According to Costin Raiu, director of Kaspersky Lab's Global Research & Analysis Team, the most significant stories of the last year were:
1. The Rise of 'Hacktivism' - one of the major trends of 2011, and no doubt it will continue into 2012.
2. The HBGary Federal Hack - how weak passwords, old software systems plus use of the cloud created a security nightmare.
3. The Advanced Persistent Threat - these attacks confirm the emergence of cyber-espionage as common practice among powerful state actors.
4. The attacks against Comodo and DigiNotar - trust in certificate authorities (CA) is under threat. In the future CA compromises may become more widespread. Besides, it is likely that more digitally-signed malware will appear.
5. Duqu and Stuxnet - state-of-the-art cyber warfare. Is this the start of a cyber Cold War?
6. The Sony PlayStation Network Hack - the new perils hidden in the cloud. Personally Identifiable Information is conveniently available in one place, accessed over fast Internet links; ready to be stolen in case of any misconfigurations or security issues.
7. Botnet Takedowns and the battle against Cybercrime - serving notice to the cyber gangs that their scams are no longer risk-free. However, every battle shows up the vast limitations of today's legal systems when it comes to a coordinated and effective approach to cybercrime.

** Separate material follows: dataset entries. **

import Summits.QuantumFields.YangMills.Theorems.UnitScaleTiltProp7RSEqPrintProjectorOfLift
import Summits.QuantumFields.YangMills.Theorems.UnitScaleTiltProp7TopMeanDeltaPreimage
import Summits.QuantumFields.YangMills.Theorems.UnitScaleTiltProp7SectET3GaugeProjectorT3Rows
import HarnessLib

/-!
# Route `UnitScaleTilt`, crux K1 «MinimiserStabilityRegPr» (stmt-QuantumFields-19200), EX positivity block ∕ LIFT-THREAD 2 — **THE CONVERSE: `R_S(U₀) = projR (Δ^η_{U₀}) Q″ ⟹ Lift(U₀)`,
# HENCE `Lift(U₀) ⟺ R_S(U₀) = PRINT'S (3.21) PROJECTOR`** — the Lift antecedent of record is EXACTLY the locus where the intrinsic gauge projector of record equals
# [Balaban1985BackgroundPropagators] p.394's «orthogonal projection onto `Δ^η_U N(Q′)`, `N(Q′) = ker Q′`» (`Q′ := Q″`, the top nested covariant mean of the averaging of record)

Cell `ym3-torus` (HUMAN RULING D-0037; rung R3 — NOT d = 4, NOT infinite volume, NOT a mass gap, NOT Clay).  Width seat `ym3-torus-px13` (gen 9).  THEOREMS ONLY (0 `def`, 0 `sorry`);
`--supports stmt-QuantumFields-19200 --as helper`; count-neutral.  Nothing of [B9] §3, N06, `hThm2S`, EX or the crux is asserted.

THE PROOF.  Let `cf` be a `Ū₀`-parallel coarse section.  By ✓`Prop7TopMeanDeltaPreimage.exists_preimage_topMean` there is `λ` with `Q″(toL2S λ) = cf`; its averaging sequence has a
PARALLEL top, so `toL2S λ ∈ N_S(U₀)` (✓p734255 `mem_NS_of_topMean_parallel`) and `R_S` fixes `Δλ̃` (✓`RS_apply_covLapSite_of_mem`).  If `R_S = projR Δ Q″`, then `Δλ̃ = Δκ` with `Q″κ = 0`
(lit `exists_ker_projR_eq`), so `Δ(λ̃ − κ) = 0`, hence `D_{U₀}(λ̃ − κ) = 0` (`⟪μ, Δμ⟫ = ‖Dμ‖²`, ✓`inner_covLapSite`): `λ₀ := toL2S⁻¹(λ̃ − κ)` is `U₀♭`-PARALLEL (★px20 `toL2_symm_DL2_toL2S_eq`),
its averaging sequence is `j ↦ λ₀ ∘ embIter j` (★px20 `hsucc_of_parallel`), so `λ₀ ∘ embIter (K−n) = Q″(toL2S λ₀) = cf − Q″κ = cf` — the lift.

WHAT IS PROVED (ns `…Theorems.Prop7LiftOfRSEqPrintProjector`; member `F`, `h : n ≤ K`, `c₀ > 0`, `cB`, `U₀ ∈ RegPr F n K ε₀`, `10¹²L³ε₀ ≤ 1`; `Q″` any linear map with ✓p734803's (iii) `htop`
[and (v) `hker` for ⟸]):
* `parallel_of_DL2_toL2S_eq_zero` (`D_{U₀}(toL2S λ₀) = 0 ⟹ λ₀` parallel), `DL2_eq_zero_of_covLapSite_eq_zero` (`Δμ = 0 ⟹ Dμ = 0`);
* ★★★ `lift_of_RS_eq_projR` — `R_S U₀ = projR (covLapSite U₀) Q″ ⟹ Lift(U₀)` (the `hLift` text of ★px20 ✓`hHZ_of_parallelLift` ∕ the `Lift L i U₀` antecedent of record, VERBATIM);
* ★★★ `RS_eq_projR_iff_lift` — `R_S U₀ = projR (covLapSite U₀) Q″ ↔ Lift(U₀)` (⟸ = ✓p735568 `RS_eq_projR_of_lift`);
* ★★ `exists_intertwiner_RS_eq_projR_iff_lift` — packaged with ✓p734803's `(Q″, D′)`.
HONEST SCOPE.  Linear algebra over landed letters; no estimate; `Lift` is neither assumed nor discharged here (it is characterised).  Rung R3, not Clay; YM gap NOT proved.

References: T. Bałaban, CMP **99** (1985) 389–434 [Balaban1985BackgroundPropagators] ((3.3) p.391, (3.19)–(3.23) pp.393–394, (3.114)–(3.115) p.418); CMP **98** (1985) 17–51
[Balaban1985Averaging] ((97) p.32).
-/

set_option autoImplicit false

noncomputable section

open scoped BigOperators Matrix.Norms.L2Operator InnerProductSpace

namespace Summit.QuantumFields.YangMills.Theorems.Prop7LiftOfRSEqPrintProjector

open NormedSpace
open Literature.MathematicalPhysics.QuantumFieldTheory.Balaban1983to89
open Literature.MathematicalPhysics.QuantumFieldTheory.Balaban1983to89.T3ContinuumYM3Torus
open T4Continuum BlockAveraging
open BlockAveraging (Idx)
open B7Prop1Explicit (disp)
open B7Eq78Linearization (conjR conjR_apply)
open B10Eq27TorusAxialLog (holT transl)
open B7TransferAnalyticMean (meanCLM)
open B9Eq311L2Pairing (WL2)
open B11Eq103H1Complex (SiteL2K projR exists_ker_projR_eq)
open B15DeterminingSets (embIter)
open Summit.QuantumFields.YangMills.Theorems.Prop8Chart (emlIterU)
open T3PrintedRegularMinimiser (RegPr)
open T3PrintedRegularOrbits (sites_eq)
open T3LevelShift (bondShift)
open T3SectALandauChart (bgUnits eta eta_pos)
open Summit.QuantumFields.YangMills.Theorems.Prop7SectET3Transport (periodsT3)
open Summit.QuantumFields.YangMills.Theorems.Prop7SectET3HilbertLetters (W₂ toL2 toL2S toL2B QL2 DL2 DstarL2 covLapSite inner_covLapSite)
open Summit.QuantumFields.YangMills.Theorems.Prop7SectET3GaugeProjector (QDS NS RS mem_NS_iff RS_eq_projR RS_apply_covLapSite_of_mem)
open Summit.QuantumFields.YangMills.Theorems.Prop7NestedMeanParallelLift (toL2_symm_DL2_toL2S_eq hsucc_of_parallel)
open Summit.QuantumFields.YangMills.Theorems.Prop7NSOfParallelTopMean (mem_NS_of_topMean_parallel)
open Summit.QuantumFields.YangMills.Theorems.Prop7NSIntertwinerOfRecord (exists_linear_avgSeq exists_intertwiner_of_regPr)
open Summit.QuantumFields.YangMills.Theorems.Prop7RSEqPrintProjectorOfLift (RS_eq_projR_of_lift)
open Summit.QuantumFields.YangMills.Theorems.Prop7TopMeanDeltaPreimage (exists_preimage_topMean)

variable (F : T3Family) {n K : ℕ}

/-- **`D_{U₀}(toL2S λ₀) = 0` ⟹ `λ₀` IS `U₀♭`-PARALLEL** (the (3.3) stencil `η⁻¹•(Ad_{U₀♭(b)}λ₀(b₊) − λ₀(b₋))`, ★px20 `toL2_symm_DL2_toL2S_eq`, `η ≠ 0`).
[cite: Balaban1985BackgroundPropagators, (3.3) p.391] -/
theorem parallel_of_DL2_toL2S_eq_zero {c₀ : ℝ} [Fact (0 < c₀)] (U₀ : GaugeField (F.P K) 0 (Matrix.specialUnitaryGroup (Fin 2) ℂ))
    (l₀ : Site (F.P K) 0 → Matrix (Fin 2) (Fin 2) ℂ) (hD : DL2 F n K c₀ U₀ (toL2S F K c₀ l₀) = 0) (b : PBond (F.P K) 0) :
    l₀ b.src = ((bgUnits F K U₀ b : (Matrix (Fin 2) (Fin 2) ℂ)ˣ) : Matrix (Fin 2) (Fin 2) ℂ) * l₀ b.tgt * (((bgUnits F K U₀ b)⁻¹ : (Matrix (Fin 2) (Fin 2) ℂ)ˣ) : Matrix (Fin 2) (Fin 2) ℂ) := by
  have h := toL2_symm_DL2_toL2S_eq F (n := n) (c₀ := c₀) U₀ l₀
  rw [hD, map_zero] at h
  have hb := congrFun h b
  rw [Pi.zero_apply] at hb
  have hη : (((eta F n K : ℝ) : ℂ)⁻¹) ≠ 0 := inv_ne_zero (by exact_mod_cast (eta_pos F n K).ne')
  have h0 : conjR (bgUnits F K U₀ b) (l₀ b.tgt) - l₀ b.src = 0 := (smul_eq_zero.1 hb.symm).resolve_left hη
  rw [conjR_apply] at h0
  exact (sub_eq_zero.1 h0).symm

/-- **`Δ^η_{U₀}μ = 0` ⟹ `D_{U₀}μ = 0`** (`⟪μ, Δμ⟫ = ‖Dμ‖²`, ✓`inner_covLapSite`). [cite: Balaban1985BackgroundPropagators, (3.23) p.394] -/
theorem DL2_eq_zero_of_covLapSite_eq_zero {c₀ : ℝ} [Fact (0 < c₀)] (U₀ : GaugeField (F.P K) 0 (Matrix.specialUnitaryGroup (Fin 2) ℂ))
    (μ : SiteL2K ℂ 3 (periodsT3 F K) c₀ W₂) (hΔ : covLapSite F n K c₀ U₀ μ = 0) : DL2 F n K c₀ U₀ μ = 0 := by
  have h := inner_covLapSite (n := n) U₀ μ
  rw [hΔ, inner_zero_right] at h
  have h2 : (‖DL2 F n K c₀ U₀ μ‖ : ℝ) ^ 2 = 0 := by exact_mod_cast h.symm
  exact norm_eq_zero.1 ((pow_eq_zero_iff two_ne_zero).1 h2)

/-- ★★★ **`R_S(U₀) = projR (Δ^η_{U₀}) Q″` ⟹ `Lift(U₀)`** — if the intrinsic gauge projector of record coincides with print's (3.21) projector built on `N(Q′) = ker Q″` (for a linear `Q″` with the
top-mean property (iii) of ✓`Prop7NSIntertwinerOfRecord.exists_intertwiner_of_regPr`), then every `Ū₀`-parallel coarse section lifts to a `U₀♭`-parallel fine section (the `hLift` text of
★px20 ✓`hHZ_of_parallelLift`, VERBATIM). [cite: Balaban1985BackgroundPropagators, (3.19)-(3.23) pp.393-394, (3.115) p.418; Balaban1985Averaging, (97) p.32] -/
theorem lift_of_RS_eq_projR (h : n ≤ K) {c₀ : ℝ} [Fact (0 < c₀)] (cB : ℝ) {ε₀ : ℝ} (hε₀ : 0 < ε₀) (hWε : 10 ^ 12 * (F.L : ℝ) ^ 3 * ε₀ ≤ 1)
    (U₀ : GaugeField (F.P K) 0 (Matrix.specialUnitaryGroup (Fin 2) ℂ)) (hreg : RegPr F n K ε₀ U₀)
    (Q'' : SiteL2K ℂ 3 (periodsT3 F K) c₀ W₂ →ₗ[ℂ] (Site (F.P K) (K - n) → Matrix (Fin 2) (Fin 2) ℂ))
    (htop : ∀ (lam : Site (F.P K) 0 → Matrix (Fin 2) (Fin 2) ℂ) (ns : (j : ℕ) → Site (F.P K) j → Matrix (Fin 2) (Fin 2) ℂ), ns 0 = lam →
      (∀ (j : ℕ) (y : Site (F.P K) (j + 1)), ns (j + 1) y = ns j (emb y) - meanCLM (Idx (F.P K)) (Matrix (Fin 2) (Fin 2) ℂ) fun i : Idx (F.P K) =>
        ns j (emb y) - ((holT (emlIterU j (bgUnits F K U₀)) (emb y) (stairWord i.2.1 (off i.1)) : (Matrix (Fin 2) (Fin 2) ℂ)ˣ) : Matrix (Fin 2) (Fin 2) ℂ) *
          ns j (transl (emb y) (disp (stairWord i.2.1 (off i.1)))) * (((holT (emlIterU j (bgUnits F K U₀)) (emb y) (stairWord i.2.1 (off i.1)))⁻¹ : (Matrix (Fin 2) (Fin 2) ℂ)ˣ) : Matrix (Fin 2) (Fin 2) ℂ)) →
      ns (K - n) = Q'' (toL2S F K c₀ lam))
    (hRS : RS F n K h c₀ cB U₀ = projR (covLapSite F n K c₀ U₀) Q'') :
    ∀ cf : Site (F.P K) (K - n) → Matrix (Fin 2) (Fin 2) ℂ,
      (∀ e : PBond (F.P K) (K - n), cf e.src = ((emlIterU (K - n) (bgUnits F K U₀) e : (Matrix (Fin 2) (Fin 2) ℂ)ˣ) : Matrix (Fin 2) (Fin 2) ℂ) * cf e.tgt *
        (((emlIterU (K - n) (bgUnits F K U₀) e)⁻¹ : (Matrix (Fin 2) (Fin 2) ℂ)ˣ) : Matrix (Fin 2) (Fin 2) ℂ)) →
      ∃ l₀ : Site (F.P K) 0 → Matrix (Fin 2) (Fin 2) ℂ,
        (∀ b : PBond (F.P K) 0, l₀ b.src = ((bgUnits F K U₀ b : (Matrix (Fin 2) (Fin 2) ℂ)ˣ) : Matrix (Fin 2) (Fin 2) ℂ) * l₀ b.tgt * (((bgUnits F K U₀ b)⁻¹ : (Matrix (Fin 2) (Fin 2) ℂ)ˣ) : Matrix (Fin 2) (Fin 2) ℂ)) ∧
        ∀ y : Site (F.P K) (K - n), l₀ (embIter (K - n) y) = cf y := by
  intro cf hcf
  -- a preimage of `cf` under the top mean, and its averaging sequence
  obtain ⟨lam, hlam⟩ := exists_preimage_topMean F h U₀ Q'' htop cf
  set T : (j : ℕ) → Site (F.P K) (j + 1) → Idx (F.P K) → (Matrix (Fin 2) (Fin 2) ℂ)ˣ :=
    fun j y i => holT (emlIterU j (bgUnits F K U₀)) (emb y) (stairWord i.2.1 (off i.1)) with hTdef
  obtain ⟨N, hN0, hNsucc⟩ := exists_linear_avgSeq (P := F.P K) (𝔸 := Matrix (Fin 2) (Fin 2) ℂ) T
  have htopN : N (K - n) lam = cf := by
    have h1 := htop lam (fun j => N j lam) (hN0 lam) (fun j y => hNsucc j lam y)
    exact h1.trans hlam
  -- `toL2S λ ∈ N_S`: the top of its averaging sequence is parallel
  have hmem : toL2S F K c₀ lam ∈ NS F n K h c₀ cB U₀ :=
    mem_NS_of_topMean_parallel F h cB hε₀ hWε U₀ hreg (fun j => N j lam) lam (hN0 lam) (fun j y => hNsucc j lam y) fun e => by
      show conjR (emlIterU (K - n) (bgUnits F K U₀) e) (N (K - n) lam e.tgt) = N (K - n) lam e.src
      rw [htopN, conjR_apply]
      exact (hcf e).symm
  -- `Δλ̃ = Δκ` with `Q″κ = 0`
  have hfix : RS F n K h c₀ cB U₀ (covLapSite F n K c₀ U₀ (toL2S F K c₀ lam)) = covLapSite F n K c₀ U₀ (toL2S F K c₀ lam) :=
    RS_apply_covLapSite_of_mem U₀ hmem
  rw [hRS] at hfix
  obtain ⟨κ, hκ0, hκ⟩ := exists_ker_projR_eq (covLapSite F n K c₀ U₀) Q'' (covLapSite F n K c₀ U₀ (toL2S F K c₀ lam))
  have hΔ : covLapSite F n K c₀ U₀ (toL2S F K c₀ lam - κ) = 0 := by
    rw [map_sub, ← hfix, hκ, sub_self]
  have hD : DL2 F n K c₀ U₀ (toL2S F K c₀ lam - κ) = 0 := DL2_eq_zero_of_covLapSite_eq_zero F (n := n) U₀ _ hΔ
  -- the parallel section `λ₀ := toL2S⁻¹ (λ̃ − κ)`
  set l₀ : Site (F.P K) 0 → Matrix (Fin 2) (Fin 2) ℂ := (toL2S F K c₀).symm (toL2S F K c₀ lam - κ) with hl₀
  have hl₀' : toL2S F K c₀ l₀ = toL2S F K c₀ lam - κ := by rw [hl₀, LinearEquiv.apply_symm_apply]
  have hD₀ : DL2 F n K c₀ U₀ (toL2S F K c₀ l₀) = 0 := by rw [hl₀']; exact hD
  have hpar : ∀ b : PBond (F.P K) 0, l₀ b.src = ((bgUnits F K U₀ b : (Matrix (Fin 2) (Fin 2) ℂ)ˣ) : Matrix (Fin 2) (Fin 2) ℂ) * l₀ b.tgt *
      (((bgUnits F K U₀ b)⁻¹ : (Matrix (Fin 2) (Fin 2) ℂ)ˣ) : Matrix (Fin 2) (Fin 2) ℂ) := parallel_of_DL2_toL2S_eq_zero F (n := n) U₀ l₀ hD₀
  have hpar' : ∀ b : PBond (F.P K) 0, conjR (bgUnits F K U₀ b) (l₀ b.tgt) = l₀ b.src := fun b => by rw [conjR_apply]; exact (hpar b).symm
  refine ⟨l₀, hpar, fun y => ?_⟩
  -- the averaging sequence of a parallel section is `j ↦ λ₀ ∘ embIter j`, so its top is `λ₀ ∘ embIter (K−n) = Q″(toL2S λ₀) = cf`
  have htop₀ := htop l₀ (fun j z => l₀ (embIter j z)) rfl (fun j y' => hsucc_of_parallel (bgUnits F K U₀) l₀ hpar' j y')
  have hQ₀ : Q'' (toL2S F K c₀ l₀) = cf := by
    rw [hl₀', map_sub, hκ0, sub_zero, ← hlam]
  have hy := congrFun (htop₀.trans hQ₀) y
  exact hy

/-- ★★★ **`R_S(U₀) = projR (Δ^η_{U₀}) Q″ ⟺ Lift(U₀)`** — for any linear `Q″` with the top-mean property (iii) and `ker Q″ ≤ N_S(U₀)` (v) of ✓p734803: the intrinsic projector of record equals
print's (3.21) projector EXACTLY on the Lift locus (⟸ is ✓p735568 `RS_eq_projR_of_lift`). [cite: Balaban1985BackgroundPropagators, (3.20)-(3.23) p.394, (3.115) p.418] -/
theorem RS_eq_projR_iff_lift (h : n ≤ K) {c₀ : ℝ} [Fact (0 < c₀)] (cB : ℝ) {ε₀ : ℝ} (hε₀ : 0 < ε₀) (hWε : 10 ^ 12 * (F.L : ℝ) ^ 3 * ε₀ ≤ 1)
    (U₀ : GaugeField (F.P K) 0 (Matrix.specialUnitaryGroup (Fin 2) ℂ)) (hreg : RegPr F n K ε₀ U₀)
    (Q'' : SiteL2K ℂ 3 (periodsT3 F K) c₀ W₂ →ₗ[ℂ] (Site (F.P K) (K - n) → Matrix (Fin 2) (Fin 2) ℂ))
    (htop : ∀ (lam : Site (F.P K) 0 → Matrix (Fin 2) (Fin 2) ℂ) (ns : (j : ℕ) → Site (F.P K) j → Matrix (Fin 2) (Fin 2) ℂ), ns 0 = lam →
      (∀ (j : ℕ) (y : Site (F.P K) (j + 1)), ns (j + 1) y = ns j (emb y) - meanCLM (Idx (F.P K)) (Matrix (Fin 2) (Fin 2) ℂ) fun i : Idx (F.P K) =>
        ns j (emb y) - ((holT (emlIterU j (bgUnits F K U₀)) (emb y) (stairWord i.2.1 (off i.1)) : (Matrix (Fin 2) (Fin 2) ℂ)ˣ) : Matrix (Fin 2) (Fin 2) ℂ) *
          ns j (transl (emb y) (disp (stairWord i.2.1 (off i.1)))) * (((holT (emlIterU j (bgUnits F K U₀)) (emb y) (stairWord i.2.1 (off i.1)))⁻¹ : (Matrix (Fin 2) (Fin 2) ℂ)ˣ) : Matrix (Fin 2) (Fin 2) ℂ)) →
      ns (K - n) = Q'' (toL2S F K c₀ lam))
    (hker : LinearMap.ker Q'' ≤ NS F n K h c₀ cB U₀) :
    RS F n K h c₀ cB U₀ = projR (covLapSite F n K c₀ U₀) Q'' ↔
      ∀ cf : Site (F.P K) (K - n) → Matrix (Fin 2) (Fin 2) ℂ,
        (∀ e : PBond (F.P K) (K - n), cf e.src = ((emlIterU (K - n) (bgUnits F K U₀) e : (Matrix (Fin 2) (Fin 2) ℂ)ˣ) : Matrix (Fin 2) (Fin 2) ℂ) * cf e.tgt *
          (((emlIterU (K - n) (bgUnits F K U₀) e)⁻¹ : (Matrix (Fin 2) (Fin 2) ℂ)ˣ) : Matrix (Fin 2) (Fin 2) ℂ)) →
        ∃ l₀ : Site (F.P K) 0 → Matrix (Fin 2) (Fin 2) ℂ,
          (∀ b : PBond (F.P K) 0, l₀ b.src = ((bgUnits F K U₀ b : (Matrix (Fin 2) (Fin 2) ℂ)ˣ) : Matrix (Fin 2) (Fin 2) ℂ) * l₀ b.tgt * (((bgUnits F K U₀ b)⁻¹ : (Matrix (Fin 2) (Fin 2) ℂ)ˣ) : Matrix (Fin 2) (Fin 2) ℂ)) ∧
          ∀ y : Site (F.P K) (K - n), l₀ (embIter (K - n) y) = cf y :=
  ⟨lift_of_RS_eq_projR F h cB hε₀ hWε U₀ hreg Q'' htop,
    fun hLift => RS_eq_projR_of_lift F h cB hε₀ hWε U₀ hreg hLift Q'' htop hker⟩

/-- ★★ **PACKAGED WITH THE INTERTWINER OF RECORD**: at `U₀ ∈ 𝔘_k(ε₀)` there are `Q″ D′` linear with `QL2 U₀ (DL2 U₀ l) = D′ (Q″ l)` ((3.114)–(3.115)) and
`R_S U₀ = projR (covLapSite U₀) Q″ ↔ Lift(U₀)`. [cite: Balaban1985BackgroundPropagators, (3.114)-(3.115) p.418, (3.20)-(3.23) p.394] -/
theorem exists_intertwiner_RS_eq_projR_iff_lift (h : n ≤ K) {c₀ : ℝ} [Fact (0 < c₀)] (cB : ℝ) {ε₀ : ℝ} (hε₀ : 0 < ε₀) (hWε : 10 ^ 12 * (F.L : ℝ) ^ 3 * ε₀ ≤ 1)
    (U₀ : GaugeField (F.P K) 0 (Matrix.specialUnitaryGroup (Fin 2) ℂ)) (hreg : RegPr F n K ε₀ U₀) :
    ∃ (Q'' : SiteL2K ℂ 3 (periodsT3 F K) c₀ W₂ →ₗ[ℂ] (Site (F.P K) (K - n) → Matrix (Fin 2) (Fin 2) ℂ))
      (D' : (Site (F.P K) (K - n) → Matrix (Fin 2) (Fin 2) ℂ) →ₗ[ℂ] WL2 ℂ (fun _ : PBond (F.P n) 0 => cB) W₂),
      (∀ l, QL2 F n K h c₀ cB U₀ (DL2 F n K c₀ U₀ l) = D' (Q'' l)) ∧
      (RS F n K h c₀ cB U₀ = projR (covLapSite F n K c₀ U₀) Q'' ↔
        ∀ cf : Site (F.P K) (K - n) → Matrix (Fin 2) (Fin 2) ℂ,
          (∀ e : PBond (F.P K) (K - n), cf e.src = ((emlIterU (K - n) (bgUnits F K U₀) e : (Matrix (Fin 2) (Fin 2) ℂ)ˣ) : Matrix (Fin 2) (Fin 2) ℂ) * cf e.tgt *
            (((emlIterU (K - n) (bgUnits F K U₀) e)⁻¹ : (Matrix (Fin 2) (Fin 2) ℂ)ˣ) : Matrix (Fin 2) (Fin 2) ℂ)) →
          ∃ l₀ : Site (F.P K) 0 → Matrix (Fin 2) (Fin 2) ℂ,
            (∀ b : PBond (F.P K) 0, l₀ b.src = ((bgUnits F K U₀ b : (Matrix (Fin 2) (Fin 2) ℂ)ˣ) : Matrix (Fin 2) (Fin 2) ℂ) * l₀ b.tgt * (((bgUnits F K U₀ b)⁻¹ : (Matrix (Fin 2) (Fin 2) ℂ)ˣ) : Matrix (Fin 2) (Fin 2) ℂ)) ∧
            ∀ y : Site (F.P K) (K - n), l₀ (embIter (K - n) y) = cf y) := by
  obtain ⟨Q'', D', hint, _, htop, _, hker⟩ := exists_intertwiner_of_regPr F h (c₀ := c₀) cB hε₀ hWε U₀ hreg
  exact ⟨Q'', D', hint, RS_eq_projR_iff_lift F h cB hε₀ hWε U₀ hreg Q'' htop hker⟩

end Summit.QuantumFields.YangMills.Theorems.Prop7LiftOfRSEqPrintProjector

end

8. The Rise of Android Malware - several factors make Android vulnerable to cybercrime: rapid growth; freely available documentation about the platform; and weak screening at Google Market, making it easy to upload malicious programs.
9. The CarrierIQ Incident - do you know exactly what is running on your mobile device? A single incident highlighted how little we know about who is in control of our hardware.
10. Mac OS Malware - the crossover of PC threats (rogue AV programs are one of the most popular malware categories for PCs) to Macs was another important trend of 2011.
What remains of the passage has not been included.